• Your goal:
Restate word for word the entries below, starting with the line with "(w : ℕ → PBond" and continuing through the line with "(∀ X, τ X = ntr". Include both of those lines and no others.
_ _ _ _
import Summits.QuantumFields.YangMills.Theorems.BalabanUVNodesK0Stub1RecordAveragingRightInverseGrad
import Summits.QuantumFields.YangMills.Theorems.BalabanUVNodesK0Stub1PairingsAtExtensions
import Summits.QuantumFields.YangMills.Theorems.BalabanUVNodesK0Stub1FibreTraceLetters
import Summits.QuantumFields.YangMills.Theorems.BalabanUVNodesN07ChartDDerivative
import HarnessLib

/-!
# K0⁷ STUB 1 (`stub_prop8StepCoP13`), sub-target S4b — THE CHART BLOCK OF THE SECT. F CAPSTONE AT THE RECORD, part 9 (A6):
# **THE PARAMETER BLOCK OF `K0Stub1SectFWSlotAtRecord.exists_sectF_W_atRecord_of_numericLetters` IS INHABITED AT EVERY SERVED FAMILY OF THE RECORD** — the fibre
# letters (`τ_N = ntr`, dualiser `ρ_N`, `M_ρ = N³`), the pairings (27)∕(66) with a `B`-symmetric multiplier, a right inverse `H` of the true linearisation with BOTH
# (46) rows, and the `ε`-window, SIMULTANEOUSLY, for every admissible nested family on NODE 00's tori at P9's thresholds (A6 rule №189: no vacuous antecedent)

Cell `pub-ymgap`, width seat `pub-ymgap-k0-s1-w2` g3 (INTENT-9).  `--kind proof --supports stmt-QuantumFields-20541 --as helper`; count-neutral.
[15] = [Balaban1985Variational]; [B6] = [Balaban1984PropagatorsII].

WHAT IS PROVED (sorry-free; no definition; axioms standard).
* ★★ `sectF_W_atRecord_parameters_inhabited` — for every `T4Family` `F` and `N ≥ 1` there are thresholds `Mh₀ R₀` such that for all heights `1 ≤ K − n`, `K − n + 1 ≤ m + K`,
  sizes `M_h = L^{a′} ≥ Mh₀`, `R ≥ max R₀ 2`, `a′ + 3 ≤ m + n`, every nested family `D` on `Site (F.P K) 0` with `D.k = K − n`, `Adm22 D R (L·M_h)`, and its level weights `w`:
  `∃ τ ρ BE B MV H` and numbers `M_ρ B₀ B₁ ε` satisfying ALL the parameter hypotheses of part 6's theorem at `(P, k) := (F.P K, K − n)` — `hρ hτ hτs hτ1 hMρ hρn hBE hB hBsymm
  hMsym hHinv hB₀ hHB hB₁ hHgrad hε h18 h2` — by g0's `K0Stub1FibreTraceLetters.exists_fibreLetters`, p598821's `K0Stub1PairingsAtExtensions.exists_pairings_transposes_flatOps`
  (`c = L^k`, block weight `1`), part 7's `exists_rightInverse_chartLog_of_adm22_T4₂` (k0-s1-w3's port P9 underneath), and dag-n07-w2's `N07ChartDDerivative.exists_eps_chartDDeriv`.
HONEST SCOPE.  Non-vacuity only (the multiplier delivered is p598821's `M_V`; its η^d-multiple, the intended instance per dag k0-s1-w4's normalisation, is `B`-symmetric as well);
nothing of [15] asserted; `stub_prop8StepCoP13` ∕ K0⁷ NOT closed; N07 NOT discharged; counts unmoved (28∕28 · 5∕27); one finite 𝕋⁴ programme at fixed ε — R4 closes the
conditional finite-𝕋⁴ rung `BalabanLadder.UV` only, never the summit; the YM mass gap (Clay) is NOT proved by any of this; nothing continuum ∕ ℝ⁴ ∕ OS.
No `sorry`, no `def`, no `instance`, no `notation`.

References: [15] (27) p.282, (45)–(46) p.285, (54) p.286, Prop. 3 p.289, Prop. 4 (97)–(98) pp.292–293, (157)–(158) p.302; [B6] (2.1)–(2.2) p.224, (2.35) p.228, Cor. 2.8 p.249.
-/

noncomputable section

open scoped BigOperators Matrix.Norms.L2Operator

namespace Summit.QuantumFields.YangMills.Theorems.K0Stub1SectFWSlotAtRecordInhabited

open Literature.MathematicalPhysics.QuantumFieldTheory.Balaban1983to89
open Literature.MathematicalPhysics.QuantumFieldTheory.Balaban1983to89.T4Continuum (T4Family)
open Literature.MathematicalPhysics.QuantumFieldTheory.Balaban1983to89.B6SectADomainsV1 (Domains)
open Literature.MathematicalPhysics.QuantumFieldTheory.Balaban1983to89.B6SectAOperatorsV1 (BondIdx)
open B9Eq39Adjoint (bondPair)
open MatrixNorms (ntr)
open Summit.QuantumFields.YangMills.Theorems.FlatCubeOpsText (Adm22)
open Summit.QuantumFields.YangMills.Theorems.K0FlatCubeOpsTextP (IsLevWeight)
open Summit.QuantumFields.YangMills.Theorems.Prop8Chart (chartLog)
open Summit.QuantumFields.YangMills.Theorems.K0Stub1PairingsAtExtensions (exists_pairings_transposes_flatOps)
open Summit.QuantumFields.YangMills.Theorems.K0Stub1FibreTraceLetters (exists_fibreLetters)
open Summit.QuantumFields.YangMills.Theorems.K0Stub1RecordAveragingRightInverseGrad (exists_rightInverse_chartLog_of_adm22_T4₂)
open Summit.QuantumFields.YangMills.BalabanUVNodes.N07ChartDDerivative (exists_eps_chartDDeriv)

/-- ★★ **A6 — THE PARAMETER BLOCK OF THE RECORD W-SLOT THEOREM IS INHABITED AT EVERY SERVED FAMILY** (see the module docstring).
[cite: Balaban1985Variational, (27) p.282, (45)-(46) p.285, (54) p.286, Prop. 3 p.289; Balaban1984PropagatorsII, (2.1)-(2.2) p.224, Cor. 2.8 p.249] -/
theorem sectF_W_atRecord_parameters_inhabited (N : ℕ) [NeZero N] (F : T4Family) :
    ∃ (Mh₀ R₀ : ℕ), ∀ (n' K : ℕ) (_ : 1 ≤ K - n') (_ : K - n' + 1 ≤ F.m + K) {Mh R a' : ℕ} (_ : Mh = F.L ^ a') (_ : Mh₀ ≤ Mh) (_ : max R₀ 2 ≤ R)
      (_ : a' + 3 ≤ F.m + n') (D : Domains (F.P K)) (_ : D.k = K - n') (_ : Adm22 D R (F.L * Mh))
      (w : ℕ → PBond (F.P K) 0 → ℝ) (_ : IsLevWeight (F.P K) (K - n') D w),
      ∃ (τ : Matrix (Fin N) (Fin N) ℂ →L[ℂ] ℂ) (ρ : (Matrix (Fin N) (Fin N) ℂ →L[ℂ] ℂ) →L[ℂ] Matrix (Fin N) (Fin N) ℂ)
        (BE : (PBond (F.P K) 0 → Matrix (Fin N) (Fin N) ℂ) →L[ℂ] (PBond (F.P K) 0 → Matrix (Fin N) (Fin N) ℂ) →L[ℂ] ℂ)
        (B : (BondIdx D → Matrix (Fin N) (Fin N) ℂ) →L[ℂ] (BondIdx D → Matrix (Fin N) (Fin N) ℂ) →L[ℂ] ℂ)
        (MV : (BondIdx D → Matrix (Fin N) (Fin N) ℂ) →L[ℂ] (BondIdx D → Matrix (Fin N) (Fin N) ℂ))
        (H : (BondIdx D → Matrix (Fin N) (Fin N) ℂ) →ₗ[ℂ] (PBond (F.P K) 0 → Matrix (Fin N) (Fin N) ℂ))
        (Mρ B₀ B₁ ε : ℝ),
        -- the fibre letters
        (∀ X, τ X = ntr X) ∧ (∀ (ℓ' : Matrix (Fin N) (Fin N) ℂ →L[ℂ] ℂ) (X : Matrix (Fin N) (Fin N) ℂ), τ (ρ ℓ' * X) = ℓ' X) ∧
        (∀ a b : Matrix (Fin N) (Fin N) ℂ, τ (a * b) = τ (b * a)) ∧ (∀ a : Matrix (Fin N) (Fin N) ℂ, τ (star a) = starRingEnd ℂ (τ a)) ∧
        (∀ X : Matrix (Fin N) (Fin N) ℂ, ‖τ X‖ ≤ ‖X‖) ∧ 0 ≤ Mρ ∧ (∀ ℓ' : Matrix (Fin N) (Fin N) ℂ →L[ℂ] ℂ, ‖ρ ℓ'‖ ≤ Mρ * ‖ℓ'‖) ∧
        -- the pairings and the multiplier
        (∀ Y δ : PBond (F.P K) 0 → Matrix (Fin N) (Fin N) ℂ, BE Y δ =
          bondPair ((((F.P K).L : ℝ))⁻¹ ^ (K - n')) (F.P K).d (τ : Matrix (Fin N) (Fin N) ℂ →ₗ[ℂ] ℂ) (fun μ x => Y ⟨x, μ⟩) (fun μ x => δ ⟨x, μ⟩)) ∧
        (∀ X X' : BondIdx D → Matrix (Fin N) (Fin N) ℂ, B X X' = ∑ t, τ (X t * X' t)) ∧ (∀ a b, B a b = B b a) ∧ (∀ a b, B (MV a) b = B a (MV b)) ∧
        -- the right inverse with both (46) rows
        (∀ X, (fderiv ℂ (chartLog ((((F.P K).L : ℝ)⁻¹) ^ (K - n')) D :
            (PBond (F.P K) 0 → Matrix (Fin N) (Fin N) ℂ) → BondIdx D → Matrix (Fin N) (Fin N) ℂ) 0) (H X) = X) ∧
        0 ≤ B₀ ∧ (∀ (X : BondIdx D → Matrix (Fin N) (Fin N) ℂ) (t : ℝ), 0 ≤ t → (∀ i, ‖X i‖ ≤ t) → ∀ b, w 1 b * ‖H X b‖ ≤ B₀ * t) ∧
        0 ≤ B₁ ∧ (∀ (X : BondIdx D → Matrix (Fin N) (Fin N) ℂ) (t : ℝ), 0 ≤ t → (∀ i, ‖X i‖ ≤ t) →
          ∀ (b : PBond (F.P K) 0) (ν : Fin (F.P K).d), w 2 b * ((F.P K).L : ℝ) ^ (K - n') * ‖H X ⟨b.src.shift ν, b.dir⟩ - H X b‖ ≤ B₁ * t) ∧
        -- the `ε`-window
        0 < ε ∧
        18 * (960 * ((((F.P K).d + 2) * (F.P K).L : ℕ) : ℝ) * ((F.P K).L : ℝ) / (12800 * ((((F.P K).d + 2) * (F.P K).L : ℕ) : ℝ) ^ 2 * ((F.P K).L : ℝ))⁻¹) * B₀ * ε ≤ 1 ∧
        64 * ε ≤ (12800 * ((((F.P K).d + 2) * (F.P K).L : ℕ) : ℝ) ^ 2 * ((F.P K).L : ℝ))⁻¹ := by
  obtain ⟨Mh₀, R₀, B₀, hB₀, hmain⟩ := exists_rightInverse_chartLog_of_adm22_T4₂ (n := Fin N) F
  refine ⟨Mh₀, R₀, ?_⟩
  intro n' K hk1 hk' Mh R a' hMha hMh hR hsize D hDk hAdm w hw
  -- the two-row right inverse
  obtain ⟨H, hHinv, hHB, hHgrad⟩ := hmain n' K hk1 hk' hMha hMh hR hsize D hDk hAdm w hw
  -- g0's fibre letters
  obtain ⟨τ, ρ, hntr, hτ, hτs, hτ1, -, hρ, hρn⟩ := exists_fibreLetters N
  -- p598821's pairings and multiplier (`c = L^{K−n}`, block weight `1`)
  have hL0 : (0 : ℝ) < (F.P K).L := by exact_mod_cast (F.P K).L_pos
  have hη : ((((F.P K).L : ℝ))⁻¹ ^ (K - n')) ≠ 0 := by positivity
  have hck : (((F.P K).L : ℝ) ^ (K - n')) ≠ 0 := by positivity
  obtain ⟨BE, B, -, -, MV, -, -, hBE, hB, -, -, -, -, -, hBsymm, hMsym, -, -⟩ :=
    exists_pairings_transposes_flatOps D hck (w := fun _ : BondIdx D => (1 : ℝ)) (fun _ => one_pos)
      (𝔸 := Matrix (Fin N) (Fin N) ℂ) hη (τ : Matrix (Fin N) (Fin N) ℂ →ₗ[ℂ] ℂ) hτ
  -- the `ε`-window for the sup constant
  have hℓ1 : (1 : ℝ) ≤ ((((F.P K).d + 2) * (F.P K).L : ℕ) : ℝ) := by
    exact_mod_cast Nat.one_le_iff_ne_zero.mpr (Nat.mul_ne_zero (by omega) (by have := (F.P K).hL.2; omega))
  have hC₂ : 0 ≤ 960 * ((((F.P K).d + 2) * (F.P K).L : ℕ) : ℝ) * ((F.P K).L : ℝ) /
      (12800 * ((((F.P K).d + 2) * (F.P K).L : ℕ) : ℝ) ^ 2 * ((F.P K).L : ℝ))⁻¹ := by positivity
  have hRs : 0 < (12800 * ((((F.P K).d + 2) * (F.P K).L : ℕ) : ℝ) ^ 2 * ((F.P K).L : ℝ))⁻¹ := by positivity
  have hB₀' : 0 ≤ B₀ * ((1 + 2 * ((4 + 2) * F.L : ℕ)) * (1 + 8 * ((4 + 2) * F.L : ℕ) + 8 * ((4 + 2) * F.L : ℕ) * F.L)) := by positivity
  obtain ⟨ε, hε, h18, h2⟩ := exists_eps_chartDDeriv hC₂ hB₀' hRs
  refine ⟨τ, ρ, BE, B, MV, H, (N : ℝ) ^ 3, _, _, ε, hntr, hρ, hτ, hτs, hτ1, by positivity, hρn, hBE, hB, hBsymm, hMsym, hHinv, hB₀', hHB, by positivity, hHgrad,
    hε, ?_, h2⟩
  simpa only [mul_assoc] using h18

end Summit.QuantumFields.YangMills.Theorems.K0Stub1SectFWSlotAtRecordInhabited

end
_ _ _ _
• Answer to the problem:
      (w : ℕ → PBond (F.P K) 0 → ℝ) (_ : IsLevWeight (F.P K) (K - n') D w),
      ∃ (τ : Matrix (Fin N) (Fin N) ℂ →L[ℂ] ℂ) (ρ : (Matrix (Fin N) (Fin N) ℂ →L[ℂ] ℂ) →L[ℂ] Matrix (Fin N) (Fin N) ℂ)
        (BE : (PBond (F.P K) 0 → Matrix (Fin N) (Fin N) ℂ) →L[ℂ] (PBond (F.P K) 0 → Matrix (Fin N) (Fin N) ℂ) →L[ℂ] ℂ)
        (B : (BondIdx D → Matrix (Fin N) (Fin N) ℂ) →L[ℂ] (BondIdx D → Matrix (Fin N) (Fin N) ℂ) →L[ℂ] ℂ)
        (MV : (BondIdx D → Matrix (Fin N) (Fin N) ℂ) →L[ℂ] (BondIdx D → Matrix (Fin N) (Fin N) ℂ))
        (H : (BondIdx D → Matrix (Fin N) (Fin N) ℂ) →ₗ[ℂ] (PBond (F.P K) 0 → Matrix (Fin N) (Fin N) ℂ))
        (Mρ B₀ B₁ ε : ℝ),
        -- the fibre letters
        (∀ X, τ X = ntr X) ∧ (∀ (ℓ' : Matrix (Fin N) (Fin N) ℂ →L[ℂ] ℂ) (X : Matrix (Fin N) (Fin N) ℂ), τ (ρ ℓ' * X) = ℓ' X) ∧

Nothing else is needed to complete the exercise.